Comique exalté
Il n’est pas impossible que le Zébulon du compte-rendu  qui ferait passer Eugène Saccomano pour un endormi fasse bientôt son entrée aux «  Guignols de l’Info  », une distinction si l’on peut dire. Le natif de Paimpol est une curiosité, en témoignent les portraits que les magazines lui consacrent. Le voir commenter est une aubaine  : excité comme une puce, il hurle, se met en transe, rit, pleure, sa logorrhée est irrépressible  ; comme une pile Duracell, il est increvable. Il doit terminer les matches aussi éreinté que les joueurs. Il ne fait pas de comédie, c’est un état naturel chez lui que de vendre le foot comme une pilule du bonheur. Il remplace le Prozac, la Sécurité Sociale devrait faire un geste à son égard. Les 90 minutes se dégustent comme un rail de speed. Il a la foi du charbonnier, l’enthousiasme et l’innocence d’un enfant  : les parties ne sont que féeriques, extraordinaires, géniales, les joueurs sont tous des virtuoses, des artistes,  des dieux. Les optimistes forcenés, les euphoriques permanents sont à la noce.
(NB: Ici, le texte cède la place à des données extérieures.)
import Mathlib
import HarnessLib

/-!
# Route `PoloidalWindowDoor`, crux `PoloidalWindowRigidity` (K2, stmt-NavierStokesRegularity-19708) — LINE 7 `period_door`
# (ns-idea-8 g3, v3), geometry for STUB D1F `stub_killingOfDiscreteRotation`, part 1: rotations of `ℝ³` about an axis and the
# normal form of a linear isometry of `ℝ³` fixing a unit vector

Cell ns-regularity-ideate, seat ns-poloidal-K2-p2 g12 (stub-worker on K2; `--supports` the crux item).  Pure finite-dimensional
geometry on `ℝ³ = EuclideanSpace ℝ (Fin 3)`, consumed by `…PoloidalWindowDoorPoloidalWindowRigidityKillingOfDiscreteRotation`
(the stub itself): the explicit one-parameter rotation family about an axis built from an orthonormal pair `(u, w)`,
`R_θ y = y + (cos θ − 1)(⟪u,y⟫u + ⟪w,y⟫w) + sin θ (⟪u,y⟫w − ⟪w,y⟫u)` — coordinates (`inner_u_rot`, `inner_w_rot`), group law
(`rot_add`), `rot_zero`, `rot_int_mul_two_pi`, continuity (`continuous_rot`) and the angular derivative at `0`
(`hasDerivAt_rot_zero`, the skew generator `⟪u,y⟫w − ⟪w,y⟫u`); an orthonormal frame through a unit vector
(`exists_frame`); and the normal form of an isometry fixing a unit vector (`rotation_of_fix`: a rotation of the family, or an
involution).  The axis itself (`A e = ± e`) is the tree's
`Summit.NavierStokesRegularity.AngularGalerkinLadderTransversalUnboundedAlongAxis.exists_axis` (reused by the consumer, not restated).  The family is passed as a hypothesis
`hR : ∀ θ y, R θ y = …` (no definitions are introduced).

WHAT THIS IS NOT: not a claim about Navier–Stokes regularity — linear algebra for one provable stub of an ideator line of a
door route (bears_on LADDER-NS N0, rung N0-LocalTubeDoorPoloidal); crux 19708 is OPEN.
-/

noncomputable section

-- the summit and its single sub-problem share the name (CONVENTIONS §1), as in every Theorems file
set_option linter.dupNamespace false

namespace Summit.NavierStokesRegularity.NavierStokesRegularity.Theorems.PoloidalWindowDoorPoloidalWindowRigidityIsometryAxisRotation

open scoped RealInnerProductSpace InnerProductSpace
open Set Function Filter Topology Module

variable {u w : EuclideanSpace ℝ (Fin 3)}

/-- Coordinate of the rotated vector `R_θ y` along `u`: `cos θ ⟪u,y⟫ − sin θ ⟪w,y⟫` (orthonormal pair `(u, w)`). [folklore] -/
theorem inner_u_rot (hu : ‖u‖ = 1) (huw : ⟪u, w⟫_ℝ = 0) (θ : ℝ) (y : EuclideanSpace ℝ (Fin 3)) :
    ⟪u, y + (Real.cos θ - 1) • (⟪u, y⟫_ℝ • u + ⟪w, y⟫_ℝ • w) + Real.sin θ • (⟪u, y⟫_ℝ • w - ⟪w, y⟫_ℝ • u)⟫_ℝ
      = Real.cos θ * ⟪u, y⟫_ℝ - Real.sin θ * ⟪w, y⟫_ℝ := by
  have huu : ⟪u, u⟫_ℝ = 1 := by rw [real_inner_self_eq_norm_sq, hu, one_pow]
  simp only [inner_add_right, inner_sub_right, inner_smul_right, huu, huw]
  ring

/-- Coordinate of the rotated vector `R_θ y` along `w`: `sin θ ⟪u,y⟫ + cos θ ⟪w,y⟫` (orthonormal pair `(u, w)`). [folklore] -/
theorem inner_w_rot (hw : ‖w‖ = 1) (huw : ⟪u, w⟫_ℝ = 0) (θ : ℝ) (y : EuclideanSpace ℝ (Fin 3)) :
    ⟪w, y + (Real.cos θ - 1) • (⟪u, y⟫_ℝ • u + ⟪w, y⟫_ℝ • w) + Real.sin θ • (⟪u, y⟫_ℝ • w - ⟪w, y⟫_ℝ • u)⟫_ℝ
      = Real.sin θ * ⟪u, y⟫_ℝ + Real.cos θ * ⟪w, y⟫_ℝ := by
  have hww : ⟪w, w⟫_ℝ = 1 := by rw [real_inner_self_eq_norm_sq, hw, one_pow]
  have hwu : ⟪w, u⟫_ℝ = 0 := by rw [real_inner_comm]; exact huw
  simp only [inner_add_right, inner_sub_right, inner_smul_right, hww, hwu]
  ring

/-- The group law `R_θ ∘ R_φ = R_{θ+φ}` of the explicit rotation family about the axis orthogonal to the orthonormal pair `(u, w)`. [folklore] -/
theorem rot_add {R : ℝ → EuclideanSpace ℝ (Fin 3) → EuclideanSpace ℝ (Fin 3)}
    (hR : ∀ θ y, R θ y = y + (Real.cos θ - 1) • (⟪u, y⟫_ℝ • u + ⟪w, y⟫_ℝ • w)
      + Real.sin θ • (⟪u, y⟫_ℝ • w - ⟪w, y⟫_ℝ • u))
    (hu : ‖u‖ = 1) (hw : ‖w‖ = 1) (huw : ⟪u, w⟫_ℝ = 0) (θ φ : ℝ) (y : EuclideanSpace ℝ (Fin 3)) :
    R θ (R φ y) = R (θ + φ) y := by
  rw [hR θ, hR φ, inner_u_rot hu huw, inner_w_rot hw huw, ← hR φ, hR (θ + φ), hR φ,
    Real.cos_add, Real.sin_add]
  module

/-- `R_0 = id`. [folklore] -/
theorem rot_zero {R : ℝ → EuclideanSpace ℝ (Fin 3) → EuclideanSpace ℝ (Fin 3)}
    (hR : ∀ θ y, R θ y = y + (Real.cos θ - 1) • (⟪u, y⟫_ℝ • u + ⟪w, y⟫_ℝ • w)
      + Real.sin θ • (⟪u, y⟫_ℝ • w - ⟪w, y⟫_ℝ • u)) (y : EuclideanSpace ℝ (Fin 3)) :
    R 0 y = y := by
  rw [hR, Real.cos_zero, Real.sin_zero]; simp

/-- Full turns are the identity: `R_{2πm} = id` for `m ∈ ℤ`. [folklore] -/
theorem rot_int_mul_two_pi {R : ℝ → EuclideanSpace ℝ (Fin 3) → EuclideanSpace ℝ (Fin 3)}
    (hR : ∀ θ y, R θ y = y + (Real.cos θ - 1) • (⟪u, y⟫_ℝ • u + ⟪w, y⟫_ℝ • w)
      + Real.sin θ • (⟪u, y⟫_ℝ • w - ⟪w, y⟫_ℝ • u)) (m : ℤ) (y : EuclideanSpace ℝ (Fin 3)) :
    R (m * (2 * Real.pi)) y = y := by
  have h1 : Real.sin (m * (2 * Real.pi)) = 0 := by
    rw [show (m : ℝ) * (2 * Real.pi) = ((2 * m : ℤ) : ℝ) * Real.pi by push_cast; ring]
    exact Real.sin_int_mul_pi _
  rw [hR, Real.cos_int_mul_two_pi, h1]; simp

/-- `θ ↦ R_θ y` is continuous. [folklore] -/
theorem continuous_rot {R : ℝ → EuclideanSpace ℝ (Fin 3) → EuclideanSpace ℝ (Fin 3)}
    (hR : ∀ θ y, R θ y = y + (Real.cos θ - 1) • (⟪u, y⟫_ℝ • u + ⟪w, y⟫_ℝ • w)
      + Real.sin θ • (⟪u, y⟫_ℝ • w - ⟪w, y⟫_ℝ • u)) (y : EuclideanSpace ℝ (Fin 3)) :
    Continuous fun θ => R θ y := by
  have : (fun θ => R θ y) = fun θ => y + (Real.cos θ - 1) • (⟪u, y⟫_ℝ • u + ⟪w, y⟫_ℝ • w)
      + Real.sin θ • (⟪u, y⟫_ℝ • w - ⟪w, y⟫_ℝ • u) := funext fun θ => hR θ y
  rw [this]
  fun_prop

/-- The angular derivative of `θ ↦ R_θ y` at `θ = 0` is the skew generator `⟪u,y⟫ w − ⟪w,y⟫ u`. [folklore] -/
theorem hasDerivAt_rot_zero {R : ℝ → EuclideanSpace ℝ (Fin 3) → EuclideanSpace ℝ (Fin 3)}
    (hR : ∀ θ y, R θ y = y + (Real.cos θ - 1) • (⟪u, y⟫_ℝ • u + ⟪w, y⟫_ℝ • w)
      + Real.sin θ • (⟪u, y⟫_ℝ • w - ⟪w, y⟫_ℝ • u)) (y : EuclideanSpace ℝ (Fin 3)) :
    HasDerivAt (fun θ => R θ y) (⟪u, y⟫_ℝ • w - ⟪w, y⟫_ℝ • u) 0 := by
  have : (fun θ => R θ y) = fun θ => y + (Real.cos θ - 1) • (⟪u, y⟫_ℝ • u + ⟪w, y⟫_ℝ • w)
      + Real.sin θ • (⟪u, y⟫_ℝ • w - ⟪w, y⟫_ℝ • u) := funext fun θ => hR θ y
  rw [this]
  have h1 : HasDerivAt (fun θ => Real.cos θ - 1) (-Real.sin 0) 0 := (Real.hasDerivAt_cos 0).sub_const 1
  have h2 : HasDerivAt (fun θ => y + (Real.cos θ - 1) • (⟪u, y⟫_ℝ • u + ⟪w, y⟫_ℝ • w)
      + Real.sin θ • (⟪u, y⟫_ℝ • w - ⟪w, y⟫_ℝ • u))
      ((-Real.sin 0) • (⟪u, y⟫_ℝ • u + ⟪w, y⟫_ℝ • w) + Real.cos 0 • (⟪u, y⟫_ℝ • w - ⟪w, y⟫_ℝ • u)) 0 :=
    ((h1.smul_const (⟪u, y⟫_ℝ • u + ⟪w, y⟫_ℝ • w)).const_add y).add
      ((Real.hasDerivAt_sin 0).smul_const (⟪u, y⟫_ℝ • w - ⟪w, y⟫_ℝ • u))
  refine h2.congr_deriv ?_
  simp


/-- An orthonormal frame `(u, w, e)` of `ℝ³` through a given unit vector `e`, with the expansion
`y = ⟪u,y⟫ u + ⟪w,y⟫ w + ⟪e,y⟫ e` (dimension count for the orthogonal complements, `OrthonormalBasis.mk`, `sum_repr'`). [folklore] -/
theorem exists_frame (e : EuclideanSpace ℝ (Fin 3)) (he : ‖e‖ = 1) :
    ∃ u w : EuclideanSpace ℝ (Fin 3), ‖u‖ = 1 ∧ ‖w‖ = 1 ∧ ⟪u, w⟫_ℝ = 0 ∧ ⟪e, u⟫_ℝ = 0 ∧ ⟪e, w⟫_ℝ = 0 ∧
      ∀ y, ⟪u, y⟫_ℝ • u + ⟪w, y⟫_ℝ • w + ⟪e, y⟫_ℝ • e = y := by
  have he0 : e ≠ 0 := by
    intro h; rw [h, norm_zero] at he; exact zero_ne_one he
  have hfin : finrank ℝ (EuclideanSpace ℝ (Fin 3)) = 3 := finrank_euclideanSpace_fin
  -- a unit vector orthogonal to `e`
  have hK : (ℝ ∙ e)ᗮ ≠ ⊥ := by
    intro hbot
    have h1 := Submodule.finrank_add_finrank_orthogonal (ℝ ∙ e)
    rw [hbot, finrank_bot, finrank_span_singleton he0, hfin] at h1
    omega
  obtain ⟨u₀, hu₀K, hu₀⟩ := Submodule.exists_mem_ne_zero_of_ne_bot hK
  have heu₀ : ⟪e, u₀⟫_ℝ = 0 := (Submodule.mem_orthogonal_singleton_iff_inner_right).1 hu₀K
  set u : EuclideanSpace ℝ (Fin 3) := ‖u₀‖⁻¹ • u₀ with hu_def
  have hu : ‖u‖ = 1 := by
    rw [hu_def, norm_smul, norm_inv, norm_norm, inv_mul_cancel₀ (norm_ne_zero_iff.2 hu₀)]
  have heu : ⟪e, u⟫_ℝ = 0 := by rw [hu_def, real_inner_smul_right, heu₀, mul_zero]
  -- a unit vector orthogonal to `e` and `u`
  have hW : (Submodule.span ℝ ({e, u} : Set (EuclideanSpace ℝ (Fin 3))))ᗮ ≠ ⊥ := by
    intro hbot
    have h1 := Submodule.finrank_add_finrank_orthogonal
      (Submodule.span ℝ ({e, u} : Set (EuclideanSpace ℝ (Fin 3))))
    rw [hbot, finrank_bot, hfin] at h1
    have h2 : finrank ℝ (Submodule.span ℝ (({e, u} : Finset (EuclideanSpace ℝ (Fin 3))) :
        Set (EuclideanSpace ℝ (Fin 3)))) ≤ ({e, u} : Finset (EuclideanSpace ℝ (Fin 3))).card :=
      finrank_span_finset_le_card _
    have h3 : ({e, u} : Finset (EuclideanSpace ℝ (Fin 3))).card ≤ 2 := Finset.card_le_two
    rw [Finset.coe_insert, Finset.coe_singleton] at h2
    omega
  obtain ⟨w₀, hw₀W, hw₀⟩ := Submodule.exists_mem_ne_zero_of_ne_bot hW
  rw [Submodule.mem_orthogonal] at hw₀W
  have hew₀ : ⟪e, w₀⟫_ℝ = 0 := hw₀W e (Submodule.subset_span (by simp))
  have huw₀ : ⟪u, w₀⟫_ℝ = 0 := hw₀W u (Submodule.subset_span (by simp))
  set w : EuclideanSpace ℝ (Fin 3) := ‖w₀‖⁻¹ • w₀ with hw_def
  have hw : ‖w‖ = 1 := by
    rw [hw_def, norm_smul, norm_inv, norm_norm, inv_mul_cancel₀ (norm_ne_zero_iff.2 hw₀)]
  have hew : ⟪e, w⟫_ℝ = 0 := by rw [hw_def, real_inner_smul_right, hew₀, mul_zero]
  have huw : ⟪u, w⟫_ℝ = 0 := by rw [hw_def, real_inner_smul_right, huw₀, mul_zero]
  -- the orthonormal basis `(u, w, e)`
  have hon : Orthonormal ℝ ![u, w, e] := by
    rw [orthonormal_iff_ite]
    have hwu : ⟪w, u⟫_ℝ = 0 := by rw [real_inner_comm]; exact huw
    have hue : ⟪u, e⟫_ℝ = 0 := by rw [real_inner_comm]; exact heu
    have hwe : ⟪w, e⟫_ℝ = 0 := by rw [real_inner_comm]; exact hew
    intro i j
    fin_cases i <;> fin_cases j <;> simp [hu, hw, he, huw, hwu, heu, hue, hew, hwe]
  have hsp : ⊤ ≤ Submodule.span ℝ (Set.range ![u, w, e]) :=
    (hon.linearIndependent.span_eq_top_of_card_eq_finrank' (by rw [hfin]; simp)).ge
  let b := OrthonormalBasis.mk hon hsp
  refine ⟨u, w, hu, hw, huw, heu, hew, fun y => ?_⟩
  have h := b.sum_repr' y
  rw [Fin.sum_univ_three] at h
  simpa [b, OrthonormalBasis.coe_mk] using h


/-- **Normal form of a linear isometry of `ℝ³` fixing a unit vector `e`** that is not an involution: in an orthonormal frame
`(u, w, e)` it is the rotation `y ↦ y + (a − 1)(⟪u,y⟫u + ⟪w,y⟫w) + b(⟪u,y⟫w − ⟪w,y⟫u)` with `a² + b² = 1` (`B u = a u + b w`,
`B w = λ(−b u + a w)`, `λ = ± 1` by orthonormality of `(B u, B w)`; `λ = −1` makes `B` an involution). [folklore] -/
theorem rotation_of_fix (B : EuclideanSpace ℝ (Fin 3) ≃ₗᵢ[ℝ] EuclideanSpace ℝ (Fin 3))
    {e u w : EuclideanSpace ℝ (Fin 3)} (hu : ‖u‖ = 1) (hw : ‖w‖ = 1)
    (huw : ⟪u, w⟫_ℝ = 0) (heu : ⟪e, u⟫_ℝ = 0) (hew : ⟪e, w⟫_ℝ = 0)
    (hexp : ∀ y, ⟪u, y⟫_ℝ • u + ⟪w, y⟫_ℝ • w + ⟪e, y⟫_ℝ • e = y)
    (hBe : B e = e) (hB2 : ∃ x, B (B x) ≠ x) :
    ∃ a b : ℝ, a ^ 2 + b ^ 2 = 1 ∧
      ∀ y, B y = y + (a - 1) • (⟪u, y⟫_ℝ • u + ⟪w, y⟫_ℝ • w) + b • (⟪u, y⟫_ℝ • w - ⟪w, y⟫_ℝ • u) := by
  have huu : ⟪u, u⟫_ℝ = 1 := by rw [real_inner_self_eq_norm_sq, hu, one_pow]
  have hww : ⟪w, w⟫_ℝ = 1 := by rw [real_inner_self_eq_norm_sq, hw, one_pow]
  have hwu : ⟪w, u⟫_ℝ = 0 := by rw [real_inner_comm]; exact huw
  -- coordinates of `B u`, `B w`
  set a := ⟪u, B u⟫_ℝ with ha
  set b := ⟪w, B u⟫_ℝ with hb
  set a' := ⟪u, B w⟫_ℝ with ha'
  set b' := ⟪w, B w⟫_ℝ with hb'
  have heBu : ⟪e, B u⟫_ℝ = 0 := by rw [← hBe, B.inner_map_map]; exact heu
  have heBw : ⟪e, B w⟫_ℝ = 0 := by rw [← hBe, B.inner_map_map]; exact hew
  have hBu : B u = a • u + b • w := by
    have h := hexp (B u); rw [heBu, zero_smul, add_zero] at h; exact h.symm
  have hBw : B w = a' • u + b' • w := by
    have h := hexp (B w); rw [heBw, zero_smul, add_zero] at h; exact h.symm
  -- the three quadratic relations
  have h1 : a ^ 2 + b ^ 2 = 1 := by
    have h := B.inner_map_map u u
    rw [hBu, huu] at h
    simp only [inner_add_left, inner_add_right, real_inner_smul_left, real_inner_smul_right,
      huu, hww, huw, hwu] at h
    nlinarith [h]
  have h2 : a * a' + b * b' = 0 := by
    have h := B.inner_map_map u w
    rw [hBu, hBw, huw] at h
    simp only [inner_add_left, inner_add_right, real_inner_smul_left, real_inner_smul_right,
      huu, hww, huw, hwu] at h
    nlinarith [h]
  have h3 : a' ^ 2 + b' ^ 2 = 1 := by
    have h := B.inner_map_map w w
    rw [hBw, hww] at h
    simp only [inner_add_left, inner_add_right, real_inner_smul_left, real_inner_smul_right,
      huu, hww, huw, hwu] at h
    nlinarith [h]
  -- `(a', b') = λ (-b, a)` with `λ = ± 1`
  set lam := a * b' - b * a' with hlam
  have ha'l : a' = -lam * b := by linear_combination (-a') * h1 + a * h2
  have hb'l : b' = lam * a := by linear_combination (-b') * h1 + b * h2
  have hl2 : lam ^ 2 = 1 := by
    linear_combination (a' ^ 2 + b' ^ 2) * h1 + h3 - (a * a' + b * b') * h2
  have hl : lam = 1 ∨ lam = -1 := by
    have : (lam - 1) * (lam + 1) = 0 := by linear_combination hl2
    rcases mul_eq_zero.1 this with h | h
    · exact Or.inl (by linarith)
    · exact Or.inr (by linarith)
  rcases hl with hl | hl
  · -- rotation
    refine ⟨a, b, h1, fun y => ?_⟩
    rw [hl] at ha'l hb'l
    have hy := (hexp y).symm
    set α := ⟪u, y⟫_ℝ
    set β := ⟪w, y⟫_ℝ
    set γ := ⟪e, y⟫_ℝ
    have hBy : B y = α • B u + β • B w + γ • e := by
      conv_lhs => rw [hy]
      simp only [map_add, map_smul, hBe]
    rw [hBy, hBu, hBw, ha'l, hb'l]
    conv_rhs => rw [hy]
    module
  · -- involution: contradiction
    exfalso
    obtain ⟨x, hx⟩ := hB2
    apply hx
    rw [hl] at ha'l hb'l
    have hBBu : B (B u) = u := by
      rw [hBu, map_add, map_smul, map_smul, hBu, hBw, ha'l, hb'l]
      match_scalars <;> first | linear_combination h1 | linear_combination -h1 | ring
    have hBBw : B (B w) = w := by
      rw [hBw, map_add, map_smul, map_smul, hBu, hBw, ha'l, hb'l]
      match_scalars <;> first | linear_combination h1 | linear_combination -h1 | ring
    have hy := (hexp x).symm
    conv_lhs => rw [hy]
    simp only [map_add, map_smul, hBe, hBBu, hBBw]
    exact hy.symm



end Summit.NavierStokesRegularity.NavierStokesRegularity.Theorems.PoloidalWindowDoorPoloidalWindowRigidityIsometryAxisRotation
Parfois, il imite Valéry Giscard d’Estaing en s’invitant chez les Français. Il le fait sans malice, il aime simplement aller à la rencontre des supporters. Quand il ne sait pas quoi faire, il fait ouvrir Geoffroy-Guichard la nuit pour y dormir, il est content, c’est sa façon de devenir Vert pas procuration. Il n’est jamais grandiloquent, ne se prend pas au sérieux, sa bonhomie n’est pas feinte. Atypique, iconoclaste, on aurait envie de rajouter ridicule ou grotesque mais on on le rajoutera pas, ce serait un peu malveillant, on osera folklorique ou baroque. Il est dingue de foot mais le foot n’est pas dingue de lui. Dans un auto-dénigrement rare et singulier, il assume être «  totalement nul en tactique  ». C’est un peu gênant, comme si un chroniqueur de cinéma avouait qu’il ne pige rien à la mise en scène, de littérature qu’il est fâché avec la syntaxe.
Stand-up
Son rythme endiablé, son débit échevelé, ses extinctions de voix nous font craindre pour sa santé. Il pourrait attraper le syndrome de Stendhal, victime de troubles de sidération alors qu’il sortait d’un musée de Florence. L’écrivain venait d’admirer tant de beautés picturales qu’il en avait perdu connaissance. Quand on observe la démence et l’émerveillement qui s’emparent de Riou pour une reprise de volée ratée, prendre soin de lui ne serait pas un luxe. Ses élans de midinette enflammée, ses spasmes de fleur bleue lui ouvriront peut-être un jour les portes d’une salle de spectacle. La mode est au stand-up. On lui proposerait un titre  : «  Le foot m’a rendu dingo  ».